Pour une fois, je vous fais un résumé à la sauce "je suis le personnage principal et je vous narre moi-même l'affaire avec la musique qui va bien". Avant toute chose, enclenchez cette musique, donc. La meilleure des ambiances, oh oui !

 

 

La journée avait bien commencé. J'étais seul au bureau, mon associé en retard comme toujours. Et puis, elle est entrée avec sa mine de p'tite fille triste. J'ai rien cru à son histoire mais ses billets avaient l'air vrai. Miles décide de filer son gars et v'la qu'on m'appelle à 2h du matin : il s'est fait trouer la peau comme un bleu. Saleté d'nuit. Et elle, toujours aussi fragile. Arrête ton char, que j'lui dis, tu joues pas assez bien la comédie.
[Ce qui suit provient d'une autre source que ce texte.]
import Summits.ResolutionOfSingularities.ResolutionOfSingularities.Theorems.PurelyInseparableDim4LocalGameTorus
import HarnessLib
import HarnessLib.Audit.Tags

/-!
# Purely inseparable fourfolds — THE IN-SCOPE (F4-C) GAME IS TORUS-INVARIANT:
# `InScopeStateWins q ⟨c·F(νx), r, exc⟩ ↔ InScopeStateWins q ⟨F, r, exc⟩` for a unit `c` and a unit torus element `ν`
# [OURS · counted 0 · a symmetry of OUR frame-v4 game, not about resolution]

Census cell «res-dim4-pi» (D-0157 DOOR 2), desk WORD #164 (b) «∀K RESIDUE»; seat res-rescue-typ-3 g10.  The twin, for
the in-scope attractor `InScopeWinCert.InScopeStateWins` (A: in-scope permissible coordinate centres, B: every
equimultiple `K`-point), of res-dim4-p-6's ✓ `Torus.rWins_C_mul_scale_iff` (`…LocalGameTorus`, the LOCAL game with the
`localB` letter): same induction on `Game.Wins`, one letter fewer — A repeats its centre, B's reply `b` against the
scaled state is the reply `μ•b` against the state (`μ` the chart torus of `ν`; ✓ `Torus.step_scale`, `step_C_mul`,
`isEquimultiplePoint_scale_iff`, `isEquimultiplePoint_C_mul_iff`, `isPermissibleCentre_scale_iff`,
`inCoordinateScope_C_mul_scale_iff`).

* `inScopeStateWins_C_mul_scale` / **`inScopeStateWins_C_mul_scale_iff`**.
USE: the soundness of TORUS-FLAT absorption in the ∀K certificate format (children along a coordinate flat that are
torus-equivalent to one 𝔽_p-point child; design `pub/res-hironaka/plan/rescue/typ-3/v4/g10/notes/TORUS-FLAT-KIND-SPEC.md`).
Nothing here proves resolution of singularities in dimension ≥ 4 / characteristic `p`; F4-C(2,2) stays OPEN.
Counted 0; AI work, weaker than expert review.
bears_on: LADDER-RESOLUTION:D157-DOOR2 (res-dim4-pi · F4-C ∀K column · torus symmetry of the in-scope game).
Supports stmt-ResolutionOfSingularities-16155 (helper).
-/

set_option linter.dupNamespace false

noncomputable section

open MvPolynomial Finset
open scoped BigOperators

namespace Summit.ResolutionOfSingularities.ResolutionOfSingularities.Theorems.PIDim4

namespace Torus

open Literature.AlgebraicGeometry.Resolution
open Literature.AlgebraicGeometry.Resolution.Hauser2010
open Literature.AlgebraicGeometry.Resolution.CentreBlowup
open InScopeWinCert

variable {K : Type} [Field K] [DecidableEq K]

/-- **Every in-scope A-win transports along the orbit** `F ↦ c·F(νx)`. OURS. [folklore] -/
theorem inScopeStateWins_C_mul_scale {q : ℕ} {s : State K} (h : InScopeStateWins q s) :
    ∀ (c : K) (ν : Fin 4 → K), c ≠ 0 → (∀ i, ν i ≠ 0) →
      InScopeStateWins q (⟨C c * aeval (fun i => C (ν i) * X i) s.F, s.r, s.exc⟩ : State K) := by
  unfold InScopeStateWins at h ⊢
  induction h with
  | terminal h0 =>
    intro c ν hc hν
    refine Game.Wins.terminal fun S hS => h0 S ?_
    exact ⟨(inCoordinateScope_C_mul_scale_iff q hc hν _).mp hS.1, (isPermissibleCentre_scale_iff hc hν q S _).mp hS.2⟩
  | @move x S hlegal _ ih =>
    intro c ν hc hν
    refine Game.Wins.move (m := S) ⟨(inCoordinateScope_C_mul_scale_iff q hc hν _).mpr hlegal.1,
      (isPermissibleCentre_scale_iff hc hν q S _).mpr hlegal.2⟩ ?_
    rintro t' ⟨j, b, hj, hbj, heq, hne, rfl⟩
    have hq : ∀ d ∈ x.F.support, q ≤ degIn S d := le_degIn_of_le_ordAlong hlegal.2.2
    -- the chart torus `μ` of `ν`
    generalize hμ : (fun i => if i ∈ S ∧ i ≠ j then ν i / ν j else ν i) = μ
    have hμi : ∀ i, μ i = if i ∈ S ∧ i ≠ j then ν i / ν j else ν i := fun i => by rw [← hμ]
    have hμne : ∀ i, μ i ≠ 0 := fun i => by
      rw [hμi]
      split_ifs
      · exact div_ne_zero (hν i) (hν j)
      · exact hν i
    have hμj : μ j = ν j := by rw [hμi j, if_neg (fun h => h.2 rfl)]
    have hlam : ∀ i, ν i = if i ∈ S ∧ i ≠ j then μ i * μ j else μ i := fun i => by
      by_cases h : i ∈ S ∧ i ≠ j
      · rw [if_pos h, hμi i, if_pos h, hμj, div_mul_cancel₀ _ (hν j)]
      · rw [if_neg h, hμi i, if_neg h]
    -- the reply `b` against the scaled state is the reply `μ•b` against the state
    set t := CentreBlowup.step q S j (fun i => μ i * b i) x with ht
    have heq0 : IsEquimultiplePoint q S j (fun i => μ i * b i) x :=
      (isEquimultiplePoint_scale_iff hj hμne ν hlam b x hq).mp
        ((isEquimultiplePoint_C_mul_iff q S j hc b _ x.r x.exc).mp heq)
    have hstep : CentreBlowup.step q S j b (⟨C c * aeval (fun i => C (ν i) * X i) x.F, x.r, x.exc⟩ : State K) =
        ⟨C (c * μ j ^ q) * aeval (fun i => C (μ i) * X i) t.F, t.r, t.exc⟩ := by
      rw [step_C_mul q S j hc b _ x.r x.exc, step_scale hj hμne ν hlam b x hq, ← ht, map_mul, mul_assoc]
    have hne0 : t.F ≠ 0 := by
      intro h0
      apply hne
      rw [hstep, h0, map_zero, mul_zero]
    have hbj0 : μ j * b j = 0 := by rw [hbj, mul_zero]
    rw [hstep]
    exact ih t ⟨j, fun i => μ i * b i, hj, hbj0, heq0, hne0, ht⟩ _ _
      (mul_ne_zero hc (pow_ne_zero _ (hμne j))) hμne

/-- **THE IN-SCOPE GAME IS TORUS-INVARIANT**: `⟨c·F(νx), r, exc⟩` is in-scope escapable iff `⟨F, r, exc⟩` is
(`c ∈ K*`, `ν ∈ (K*)⁴`). OURS. [folklore] -/
theorem inScopeStateWins_C_mul_scale_iff {q : ℕ} {c : K} (hc : c ≠ 0) {ν : Fin 4 → K} (hν : ∀ i, ν i ≠ 0)
    (F : MvPolynomial (Fin 4) K) (r : Fin 4 →₀ ℕ) (exc : Finset (Fin 4)) :
    InScopeStateWins q (⟨C c * aeval (fun i => C (ν i) * X i) F, r, exc⟩ : State K) ↔
      InScopeStateWins q (⟨F, r, exc⟩ : State K) := by
  refine ⟨fun h => ?_, fun h => inScopeStateWins_C_mul_scale h c ν hc hν⟩
  have h' := inScopeStateWins_C_mul_scale h c⁻¹ (fun i => (ν i)⁻¹) (inv_ne_zero hc) (fun i => inv_ne_zero (hν i))
  rwa [C_mul_scale_inv hc hν] at h'

end Torus

end Summit.ResolutionOfSingularities.ResolutionOfSingularities.Theorems.PIDim4

end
Alors elle commence à lâcher un peu l'histoire, en même temps que rapplique une tripotée de gars louches, tous à la recherche de la même chose : le faucon maltais. Une obscure affaire qui remonte aux chevaliers de l'Ordre de Malte et qui vaut un paquet d'pognon. Ok, j'suis dedans, autant la jouer à fond pour voir jusqu'où ça va. Mais celui qui prendra Sam Spade pour un pigeon est pas encore d'ce monde, c'est moi qui vous l'dit. 

 

Quand on aime les polars old school, devrais-je dire hard-boiled school, ne pas goûter à Dashiell Hammet, c'est comme qui dirait une hérésie. Il était donc temps que j'aille tâter le précurseur de ces romans à l'ambiance typique : Une grande ville américaine et ses quartiers sombres, un détective ambivalent, aussi fin limier qu'il est fréquemment détestable, des verres de whisky et des clopes à tire l'arigot, une femme fatale et une dangereuse affaire à démêler.
Et oui, je confirme, il y a tout ça dans ce fameux Faucon Maltais. Je vais même vous dire : tout y est tellement qu'un lecteur contemporain, trop habitué à ces ficelles aujourd'hui exploitées jusqu'au noyau, pourrait le trouver un poil archétypal. Ce serait oublier que ce roman a été écrit en 1929 et qu'il marque donc d'une pierre blanche l'histoire du polar : Il n'est pas archétypal, il a inventé ce qui deviendra un archétype, nuance.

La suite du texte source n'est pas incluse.